The master branch has been updated by Tom de Vries <vries@sourceware.org>: https://sourceware.org/git/gitweb.cgi?p=binutils-gdb.git;h=4ece39c56cfdd5647d4061f3c084b9de6f9e443c commit 4ece39c56cfdd5647d4061f3c084b9de6f9e443c Author: Tom de Vries <tdevries@suse.de> Date: Thu Jan 11 10:12:48 2024 +0100 [gdb/testsuite] Extend gdb.base/kill-during-detach.exp I ran into the following FAIL: ... (gdb) python kill_and_detach()^M Traceback (most recent call last):^M File "<string>", line 1, in <module>^M File "<string>", line 7, in kill_and_detach^M gdb.error: Selected thread is running.^M Error while executing Python code.^M (gdb) FAIL: gdb.base/kill-during-detach.exp: exit_p=true: checkpoint_p=true: \ python kill_and_detach() ... The FAIL happens as follows: - gdb is debugging a process A - a checkpoint is created, in other words, fork is called in the inferior, after which we have: - checkpoint 0 (the fork parent, process A), and - checkpoint 1 (the fork child, process B). - during checkpoint creation, lseek is called in the inferior (process A) for all file descriptors, and it returns != -1 for at least one file descriptor. - the process A continues in the background - gdb detaches, from process A - gdb switches to process B, in other words, it restarts checkpoint 1 - while restarting checkpoint 1, gdb tries to call lseek in the inferior (process B), but this fails because gdb incorrectly thinks that inferior B is running.
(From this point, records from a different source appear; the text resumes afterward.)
import Literature.Analysis.OperatorTheory.NuclearDiagonalBound
import Literature.Analysis.OperatorTheory.HilbertSchmidtOrthogonalSum
import HarnessLib

/-!
# A bounded operator that is nuclear along ONE Hilbert basis (`Σ_k ‖T e_k‖ < ∞`) is trace class: Hilbert–Schmidt along every
# Hilbert basis, absolutely summable diagonal along every Hilbert basis, with a basis-free sum (Reed–Simon I, Thm. VI.18, VI.24)

Topic `Literature/Analysis/OperatorTheory`; theorems only (no definition, no named fact, no instance); continuation of
★ `NuclearDiagonalBound` (the diagonal of `Σ_k λ_k |p_k⟩⟨q_k|`) and ★ `HilbertSchmidtOrthogonalSum` (basis-independence of `Σ_i ‖T e_i‖²`).
Mathlib has no trace class; the three CONSEQUENCES of «`T` is trace class» that the automorphic consumers use (cell `hodgecm-mathlib`,
letter ★ `Literature.NumberTheory.Automorphic.UnitaryGroup.ArchIntegratedOperatorTraceClass` = [Knapp1986, Thm. 10.2] for `π(f)`) are:
(i) `Σ_j ‖T b_j‖² < ∞` for every Hilbert basis `b`; (ii) the diagonal `j ↦ ⟨b_j, T b_j⟩` is summable for every Hilbert basis `b`;
(iii) its sum does not depend on `b`.  This file proves all three from the hypothesis that `T` is NUCLEAR ALONG ONE HILBERT BASIS
`e`, i.e. `Σ_k ‖T e_k‖ < ∞` — the form in which Knapp's proof of Thm. 10.2 delivers `π(f)` (along a basis adapted to the `K`-types:
`Σ_τ dim E(τ) · ‖π(f)|_{E(τ)}‖ < ∞`).  The expansion `T = Σ_k |T e_k⟩⟨e_k|` is the nuclear representation; after the rescaling
`p_k = s_k⁻¹ T e_k`, `q_k = s_k e_k`, `s_k = ‖T e_k‖^{1/2}` it satisfies the hypothesis `Σ_k (‖p_k‖² + ‖q_k‖²) = 2 Σ_k ‖T e_k‖ < ∞` of
★ `tsum_norm_rankOne_diag_le`.

* `HilbertBasis.hasSum_inner_smul_apply` — `T φ = Σ_k ⟨e_k, φ⟩ T e_k`;
* `hasSum_inner_mul_inner_apply_diag` — `⟨x, T x⟩ = Σ_k ⟨e_k, x⟩ ⟨x, T e_k⟩`;
* `summable_norm_inner_apply_self_of_summable_norm_apply`, `tsum_norm_inner_apply_self_le` — (ii) with the bound
  `Σ_j |⟨b_j, T b_j⟩| ≤ 2 Σ_k ‖T e_k‖`;
* `tsum_inner_apply_self_eq_of_summable_norm_apply` — `Σ_j ⟨b_j, T b_j⟩ = Σ_k ⟨e_k, T e_k⟩`, hence (iii)
  `tsum_inner_apply_self_eq_of_hilbertBasis_of_summable_norm_apply`;
* `summable_norm_sq_apply_of_summable_norm_apply`, `tsum_coe_nnnorm_sq_apply_lt_top_of_summable_norm_apply` — (i);
* `traceClass_clauses_of_summable_norm_apply` — (i) ∧ (ii) ∧ (iii) packaged in the shape of the automorphic letter.

## References
* M. Reed, B. Simon, *Methods of Modern Mathematical Physics I: Functional Analysis* (1972), §VI.6, Thm. VI.18, Thm. VI.24 (PDF pp. 196–199
  of the held copy) [ReedSimon1972].
* A. W. Knapp, *Representation Theory of Semisimple Groups: An Overview Based on Examples* (1986), Thm. 10.2 (the consumer) [Knapp1986].
-/

noncomputable section

open Filter
open scoped Topology InnerProductSpace ENNReal NNReal ComplexConjugate

namespace Literature.Analysis.OperatorTheory

variable {E : Type*} [NormedAddCommGroup E] [InnerProductSpace ℂ E] [CompleteSpace E]
variable {ι ι' : Type*}

/-! ## The nuclear expansion along a Hilbert basis -/

omit [CompleteSpace E] in
/-- **`T φ = Σ_k ⟨e_k, φ⟩ T e_k`** (norm-convergent): the image under the bounded `T` of the Fourier expansion of `φ` along the
Hilbert basis `e` (Mathlib `HilbertBasis.hasSum_repr`). [cite: ReedSimon1972, Thm. II.6] -/
theorem HilbertBasis.hasSum_inner_smul_apply (e : HilbertBasis ι ℂ E) (T : E →L[ℂ] E) (φ : E) :
    HasSum (fun k => ⟪e k, φ⟫_ℂ • T (e k)) (T φ) := by
  have h := (e.hasSum_repr φ).mapL T
  refine h.congr_fun fun k => ?_
  rw [ContinuousLinearMap.map_smul, HilbertBasis.repr_apply_apply]

omit [CompleteSpace E] in
/-- **The diagonal coefficient through the expansion**: `⟨x, T x⟩ = Σ_k ⟨e_k, x⟩ ⟨x, T e_k⟩`. [cite: ReedSimon1972, Thm. VI.18 (proof)] -/
theorem hasSum_inner_mul_inner_apply_diag (e : HilbertBasis ι ℂ E) (T : E →L[ℂ] E) (x : E) :
    HasSum (fun k => ⟪e k, x⟫_ℂ * ⟪x, T (e k)⟫_ℂ) ⟪x, T x⟫_ℂ := by
  have h := (HilbertBasis.hasSum_inner_smul_apply e T x).mapL (innerSL ℂ x)
  refine h.congr_fun fun k => ?_
  simp only [innerSL_apply_apply, inner_smul_right]

/-! ## The rescaled rank-one data `p_k = s_k⁻¹ T e_k`, `q_k = s_k e_k`, `s_k = √‖T e_k‖` -/

section Rescale

variable (e : HilbertBasis ι ℂ E) (T : E →L[ℂ] E)

omit [CompleteSpace E] in
/-- `‖s_k⁻¹ • T e_k‖ = s_k` for `s_k = √‖T e_k‖` (also when `T e_k = 0`, both sides being `0`). [folklore] -/
private theorem norm_sqrt_inv_smul_apply (k : ι) :
    ‖((Real.sqrt ‖T (e k)‖ : ℂ)⁻¹) • T (e k)‖ = Real.sqrt ‖T (e k)‖ := by
  by_cases h0 : ‖T (e k)‖ = 0
  · rw [h0, Real.sqrt_zero]
    rw [norm_eq_zero] at h0
    rw [h0, smul_zero, norm_zero]
  · have hs : Real.sqrt ‖T (e k)‖ ≠ 0 := Real.sqrt_ne_zero'.2 (lt_of_le_of_ne (norm_nonneg _) (Ne.symm h0))
    rw [norm_smul, norm_inv, Complex.norm_real, Real.norm_of_nonneg (Real.sqrt_nonneg _)]
    have hsq : Real.sqrt ‖T (e k)‖ * Real.sqrt ‖T (e k)‖ = ‖T (e k)‖ := Real.mul_self_sqrt (norm_nonneg _)
    field_simp
    linarith [hsq]

omit [CompleteSpace E] in
/-- `‖s_k • e_k‖ = s_k`. [folklore] -/
private theorem norm_sqrt_smul_basis (k : ι) :
    ‖(Real.sqrt ‖T (e k)‖ : ℂ) • (e k)‖ = Real.sqrt ‖T (e k)‖ := by
  rw [norm_smul, Complex.norm_real, Real.norm_of_nonneg (Real.sqrt_nonneg _), e.orthonormal.1 k, mul_one]

omit [CompleteSpace E] in
/-- The rescaled rank-one term equals the expansion term: `⟨x, p_k⟩ ⟨q_k, x⟩ = ⟨e_k, x⟩ ⟨x, T e_k⟩`. [folklore] -/
private theorem inner_rescale_mul_inner_rescale (k : ι) (x : E) :
    ⟪x, ((Real.sqrt ‖T (e k)‖ : ℂ)⁻¹) • T (e k)⟫_ℂ * ⟪(Real.sqrt ‖T (e k)‖ : ℂ) • (e k), x⟫_ℂ =
      ⟪e k, x⟫_ℂ * ⟪x, T (e k)⟫_ℂ := by
  rw [inner_smul_right, inner_smul_left, Complex.conj_ofReal]
  by_cases h0 : ‖T (e k)‖ = 0
  · have hT0 : T (e k) = 0 := norm_eq_zero.1 h0
    simp [hT0]
  · have hs : (Real.sqrt ‖T (e k)‖ : ℂ) ≠ 0 := by
      rw [Ne, Complex.ofReal_eq_zero]
      exact Real.sqrt_ne_zero'.2 (lt_of_le_of_ne (norm_nonneg _) (Ne.symm h0))
    field_simp

omit [CompleteSpace E] in
/-- The rescaled data satisfy the nuclear summability hypothesis: `Σ_k ‖1‖ (‖p_k‖² + ‖q_k‖²) = 2 Σ_k ‖T e_k‖ < ∞`. [cite: ReedSimon1972, Thm. VI.24 (proof)] -/
theorem summable_rescale_of_summable_norm_apply (hT : Summable fun k => ‖T (e k)‖) :
    Summable fun k => ‖(1 : ℂ)‖ *
      (‖((Real.sqrt ‖T (e k)‖ : ℂ)⁻¹) • T (e k)‖ ^ 2 + ‖(Real.sqrt ‖T (e k)‖ : ℂ) • (e k)‖ ^ 2) := by
  refine (hT.mul_left 2).congr fun k => ?_
  rw [norm_sqrt_inv_smul_apply, norm_sqrt_smul_basis, Real.sq_sqrt (norm_nonneg _), norm_one, one_mul]
  ring

omit [CompleteSpace E] in
/-- The value of that sum: `Σ_k ‖1‖ (‖p_k‖² + ‖q_k‖²) = 2 Σ_k ‖T e_k‖`. [cite: ReedSimon1972, Thm. VI.24 (proof)] -/
theorem tsum_rescale_eq :
    ∑' k, ‖(1 : ℂ)‖ *
      (‖((Real.sqrt ‖T (e k)‖ : ℂ)⁻¹) • T (e k)‖ ^ 2 + ‖(Real.sqrt ‖T (e k)‖ : ℂ) • (e k)‖ ^ 2) =
      2 * ∑' k, ‖T (e k)‖ := by
  rw [← tsum_mul_left]
  refine tsum_congr fun k => ?_
  rw [norm_sqrt_inv_smul_apply, norm_sqrt_smul_basis, Real.sq_sqrt (norm_nonneg _), norm_one, one_mul]
  ring

end Rescale

/-! ## (ii) The diagonal along every Hilbert basis is absolutely summable -/

omit [CompleteSpace E] in
/-- **Nuclear along `e` ⇒ absolutely summable diagonal along every Hilbert basis `b`**, with
`Σ_j |⟨b_j, T b_j⟩| ≤ 2 Σ_k ‖T e_k‖`, and the double family `(j,k) ↦ ⟨e_k, b_j⟩⟨b_j, T e_k⟩` absolutely summable.
[cite: ReedSimon1972, Thm. VI.18 and VI.24, PDF pp. 196–199] -/
theorem summable_norm_inner_apply_self_of_summable_norm_apply (e : HilbertBasis ι ℂ E) (T : E →L[ℂ] E)
    (hT : Summable fun k => ‖T (e k)‖) (b : HilbertBasis ι' ℂ E) :
    (Summable fun jk : ι' × ι => ⟪e jk.2, b jk.1⟫_ℂ * ⟪b jk.1, T (e jk.2)⟫_ℂ) ∧
    (Summable fun j => ‖⟪b j, T (b j)⟫_ℂ‖) ∧
    ∑' j, ‖⟪b j, T (b j)⟫_ℂ‖ ≤ 2 * ∑' k, ‖T (e k)‖ := by
  obtain ⟨hA, hS, hB⟩ := tsum_norm_rankOne_diag_le b.orthonormal
    (fun k => ((Real.sqrt ‖T (e k)‖ : ℂ)⁻¹) • T (e k)) (fun k => (Real.sqrt ‖T (e k)‖ : ℂ) • (e k)) (fun _ => (1 : ℂ))
    (summable_rescale_of_summable_norm_apply e T hT)
  simp only [one_mul, inner_rescale_mul_inner_rescale] at hA hS hB
  have hdiag : ∀ j, ∑' k, ⟪e k, b j⟫_ℂ * ⟪b j, T (e k)⟫_ℂ = ⟪b j, T (b j)⟫_ℂ := fun j =>
    (hasSum_inner_mul_inner_apply_diag e T (b j)).tsum_eq
  simp only [hdiag] at hS hB
  refine ⟨hA, hS, hB.trans (le_of_eq ?_)⟩
  exact tsum_rescale_eq e T

omit [CompleteSpace E] in
/-- **(ii) alone**: the diagonal `j ↦ ⟨b_j, T b_j⟩` is summable along every Hilbert basis. [cite: ReedSimon1972, Thm. VI.24] -/
theorem summable_inner_apply_self_of_summable_norm_apply (e : HilbertBasis ι ℂ E) (T : E →L[ℂ] E)
    (hT : Summable fun k => ‖T (e k)‖) (b : HilbertBasis ι' ℂ E) :
    Summable fun j => ⟪b j, T (b j)⟫_ℂ :=
  (summable_norm_inner_apply_self_of_summable_norm_apply e T hT b).2.1.of_norm

omit [CompleteSpace E] in
/-- **The trace-norm style bound** `Σ_j |⟨b_j, T b_j⟩| ≤ 2 Σ_k ‖T e_k‖`. [cite: ReedSimon1972, Thm. VI.24] -/
theorem tsum_norm_inner_apply_self_le (e : HilbertBasis ι ℂ E) (T : E →L[ℂ] E)
    (hT : Summable fun k => ‖T (e k)‖) (b : HilbertBasis ι' ℂ E) :
    ∑' j, ‖⟪b j, T (b j)⟫_ℂ‖ ≤ 2 * ∑' k, ‖T (e k)‖ :=
  (summable_norm_inner_apply_self_of_summable_norm_apply e T hT b).2.2

/-! ## (iii) The diagonal sum is basis free -/

omit [CompleteSpace E] in
/-- **`Σ_j ⟨b_j, T b_j⟩ = Σ_k ⟨e_k, T e_k⟩`** for every Hilbert basis `b` when `Σ_k ‖T e_k‖ < ∞`: interchange the absolutely
summable double series `Σ_j Σ_k ⟨e_k, b_j⟩⟨b_j, T e_k⟩` and resum with Parseval `Σ_j ⟨e_k, b_j⟩⟨b_j, T e_k⟩ = ⟨e_k, T e_k⟩`.
[cite: ReedSimon1972, Thm. VI.24, PDF p. 199] -/
theorem tsum_inner_apply_self_eq_of_summable_norm_apply (e : HilbertBasis ι ℂ E) (T : E →L[ℂ] E)
    (hT : Summable fun k => ‖T (e k)‖) (b : HilbertBasis ι' ℂ E) :
    ∑' j, ⟪b j, T (b j)⟫_ℂ = ∑' k, ⟪e k, T (e k)⟫_ℂ := by
  obtain ⟨hA, -, -⟩ := summable_norm_inner_apply_self_of_summable_norm_apply e T hT b
  have hA' : Summable fun kj : ι × ι' => ⟪e kj.1, b kj.2⟫_ℂ * ⟪b kj.2, T (e kj.1)⟫_ℂ :=
    (Equiv.prodComm ι ι').summable_iff.2 hA |>.congr fun _ => rfl
  calc ∑' j, ⟪b j, T (b j)⟫_ℂ
      = ∑' j, ∑' k, ⟪e k, b j⟫_ℂ * ⟪b j, T (e k)⟫_ℂ :=
        tsum_congr fun j => ((hasSum_inner_mul_inner_apply_diag e T (b j)).tsum_eq).symm
    _ = ∑' jk : ι' × ι, ⟪e jk.2, b jk.1⟫_ℂ * ⟪b jk.1, T (e jk.2)⟫_ℂ := (hA.tsum_prod).symm
    _ = ∑' kj : ι × ι', ⟪e kj.1, b kj.2⟫_ℂ * ⟪b kj.2, T (e kj.1)⟫_ℂ :=
        ((Equiv.prodComm ι ι').tsum_eq (fun jk : ι' × ι => ⟪e jk.2, b jk.1⟫_ℂ * ⟪b jk.1, T (e jk.2)⟫_ℂ)).symm
    _ = ∑' k, ∑' j, ⟪e k, b j⟫_ℂ * ⟪b j, T (e k)⟫_ℂ := hA'.tsum_prod
    _ = ∑' k, ⟪e k, T (e k)⟫_ℂ := tsum_congr fun k => (b.hasSum_inner_mul_inner (e k) (T (e k))).tsum_eq

omit [CompleteSpace E] in
/-- **(iii) The diagonal sum does not depend on the Hilbert basis** (both equal `Σ_k ⟨e_k, T e_k⟩`). [cite: ReedSimon1972, Thm. VI.24] -/
theorem tsum_inner_apply_self_eq_of_hilbertBasis_of_summable_norm_apply {ι'' : Type*} (e : HilbertBasis ι ℂ E)
    (T : E →L[ℂ] E) (hT : Summable fun k => ‖T (e k)‖) (b : HilbertBasis ι' ℂ E) (b' : HilbertBasis ι'' ℂ E) :
    ∑' j, ⟪b j, T (b j)⟫_ℂ = ∑' j, ⟪b' j, T (b' j)⟫_ℂ := by
  rw [tsum_inner_apply_self_eq_of_summable_norm_apply e T hT b, tsum_inner_apply_self_eq_of_summable_norm_apply e T hT b']

/-! ## (i) Hilbert–Schmidt along every Hilbert basis -/

omit [CompleteSpace E] in
/-- `Σ_k ‖T e_k‖² ≤ (Σ_k ‖T e_k‖)²`-type comparison: `Σ_k ‖T e_k‖ < ∞ ⇒ Σ_k ‖T e_k‖² < ∞` (a nuclear operator is Hilbert–Schmidt along
its own basis). [cite: ReedSimon1972, Thm. VI.22 (b), VI.24] -/
theorem summable_norm_sq_apply_self_of_summable_norm_apply (e : HilbertBasis ι ℂ E) (T : E →L[ℂ] E)
    (hT : Summable fun k => ‖T (e k)‖) : Summable fun k => ‖T (e k)‖ ^ 2 := by
  refine Summable.of_nonneg_of_le (fun k => sq_nonneg _) (fun k => ?_) (hT.mul_right (∑' k, ‖T (e k)‖))
  rw [sq]
  exact mul_le_mul_of_nonneg_left (hT.le_tsum k fun j _ => norm_nonneg _) (norm_nonneg _)

/-- **(i) Nuclear along `e` ⇒ Hilbert–Schmidt along every Hilbert basis**: `Σ_j ‖T b_j‖² < ∞` (real summability); by the
basis-independence of the Hilbert–Schmidt sum ★ `tsum_enorm_sq_apply_eq_of_hilbertBasis`. [cite: ReedSimon1972, Thm. VI.22 (b), VI.24] -/
theorem summable_norm_sq_apply_of_summable_norm_apply (e : HilbertBasis ι ℂ E) (T : E →L[ℂ] E)
    (hT : Summable fun k => ‖T (e k)‖) (b : HilbertBasis ι' ℂ E) : Summable fun j => ‖T (b j)‖ ^ 2 := by
  have he : Summable fun k => ‖T (e k)‖ ^ 2 := summable_norm_sq_apply_self_of_summable_norm_apply e T hT
  -- pass through `ℝ≥0∞`, where the Hilbert–Schmidt sum is basis free
  have he' : Summable fun k => ‖T (e k)‖₊ ^ 2 := by
    rw [← NNReal.summable_coe]; simpa only [NNReal.coe_pow, coe_nnnorm] using he
  have htop : (∑' k, ((‖T (e k)‖₊ ^ 2 : ℝ≥0) : ℝ≥0∞)) ≠ ∞ := ENNReal.tsum_coe_ne_top_iff_summable.2 he'
  have heq : ∑' j, ((‖T (b j)‖₊ ^ 2 : ℝ≥0) : ℝ≥0∞) = ∑' k, ((‖T (e k)‖₊ ^ 2 : ℝ≥0) : ℝ≥0∞) := by
    have h := tsum_enorm_sq_apply_eq_of_hilbertBasis b e T
    simpa only [enorm_eq_nnnorm, ENNReal.coe_pow] using h
  have hb' : Summable fun j => ‖T (b j)‖₊ ^ 2 := by
    rw [← ENNReal.tsum_coe_ne_top_iff_summable, heq]; exact htop
  have := NNReal.summable_coe.2 hb'
  simpa only [NNReal.coe_pow, coe_nnnorm] using this

/-- **(i) in `ℝ≥0∞`**: `Σ_j ‖T b_j‖² < ∞` for every Hilbert basis `b`. [cite: ReedSimon1972, Thm. VI.22 (b), VI.24] -/
theorem tsum_coe_nnnorm_sq_apply_lt_top_of_summable_norm_apply (e : HilbertBasis ι ℂ E) (T : E →L[ℂ] E)
    (hT : Summable fun k => ‖T (e k)‖) (b : HilbertBasis ι' ℂ E) :
    ∑' j, (‖T (b j)‖₊ : ℝ≥0∞) ^ 2 < ∞ := by
  have hb : Summable fun j => ‖T (b j)‖₊ ^ 2 := by
    rw [← NNReal.summable_coe]
    simpa only [NNReal.coe_pow, coe_nnnorm] using summable_norm_sq_apply_of_summable_norm_apply e T hT b
  have h := ENNReal.tsum_coe_ne_top_iff_summable.2 hb
  simp only [ENNReal.coe_pow] at h
  exact lt_top_iff_ne_top.2 h

/-! ## The three clauses packaged -/

/-- **NUCLEAR ALONG ONE HILBERT BASIS ⇒ THE THREE TRACE-CLASS CLAUSES** (the shape consumed by the automorphic letter
★ `ArchIntegratedOperatorTraceClass`, [Knapp1986, Thm. 10.2]): if `Σ_k ‖T e_k‖ < ∞` for some Hilbert basis `e`, then for every Hilbert
basis `b`: `Σ_j ‖T b_j‖² < ∞`, the diagonal `j ↦ ⟨b_j, T b_j⟩` is summable, and its sum equals that along any other Hilbert basis `b'`.
[cite: ReedSimon1972, Thm. VI.18, VI.22, VI.24, PDF pp. 196–199] [cite: Knapp1986, Thm. 10.2] -/
theorem traceClass_clauses_of_summable_norm_apply (e : HilbertBasis ι ℂ E) (T : E →L[ℂ] E)
    (hT : Summable fun k => ‖T (e k)‖) :
    ∀ (κ : Type*) (b : HilbertBasis κ ℂ E),
      (∑' j, (‖T (b j)‖₊ : ℝ≥0∞) ^ 2 < ∞) ∧
      Summable (fun j => ⟪b j, T (b j)⟫_ℂ) ∧
      ∀ (κ' : Type*) (b' : HilbertBasis κ' ℂ E), ∑' j, ⟪b j, T (b j)⟫_ℂ = ∑' j, ⟪b' j, T (b' j)⟫_ℂ :=
  fun _ b => ⟨tsum_coe_nnnorm_sq_apply_lt_top_of_summable_norm_apply e T hT b,
    summable_inner_apply_self_of_summable_norm_apply e T hT b,
    fun _ b' => tsum_inner_apply_self_eq_of_hilbertBasis_of_summable_norm_apply e T hT b b'⟩

omit [CompleteSpace E] in
/-- **The common value is the `e`-diagonal** `Σ_k ⟨e_k, T e_k⟩`, itself absolutely summable with `Σ_k |⟨e_k, T e_k⟩| ≤ Σ_k ‖T e_k‖`.
[cite: ReedSimon1972, Thm. VI.24] -/
theorem summable_norm_inner_basis_apply_of_summable_norm_apply (e : HilbertBasis ι ℂ E) (T : E →L[ℂ] E)
    (hT : Summable fun k => ‖T (e k)‖) :
    (Summable fun k => ‖⟪e k, T (e k)⟫_ℂ‖) ∧ ∑' k, ‖⟪e k, T (e k)⟫_ℂ‖ ≤ ∑' k, ‖T (e k)‖ := by
  have hle : ∀ k, ‖⟪e k, T (e k)⟫_ℂ‖ ≤ ‖T (e k)‖ := fun k => by
    calc ‖⟪e k, T (e k)⟫_ℂ‖ ≤ ‖e k‖ * ‖T (e k)‖ := norm_inner_le_norm _ _
      _ = ‖T (e k)‖ := by rw [e.orthonormal.1 k, one_mul]
  have hs : Summable fun k => ‖⟪e k, T (e k)⟫_ℂ‖ := Summable.of_nonneg_of_le (fun _ => norm_nonneg _) hle hT
  exact ⟨hs, hs.tsum_le_tsum hle hT⟩

end Literature.Analysis.OperatorTheory

end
This happens because linux_nat_switch_fork patches the pid of process B into the current inferior and current thread which where originally representing process A. So, because process A was running in the background, the thread_info fields executing and resumed are set accordingly, but they are not correct for process B. There's a line in fork_load_infrun_state that fixes up the thread_info field stop_pc, so fix this by adding similar fixups for the executing and resumed fields alongside. The FAIL did not always reproduce, so extend the test-case to reliably trigger this scenario. Tested on x86_64-linux. Approved-By: Kevin Buettner <kevinb@redhat.com> PR gdb/31203 Bug: https://sourceware.org/bugzilla/show_bug.cgi?id=31203
Fixed.
(In reply to Tom de Vries from comment #0) > On an aarch64-linux with gdb 13.2.1, I run into: Hmm, that should have been gcc, not gdb.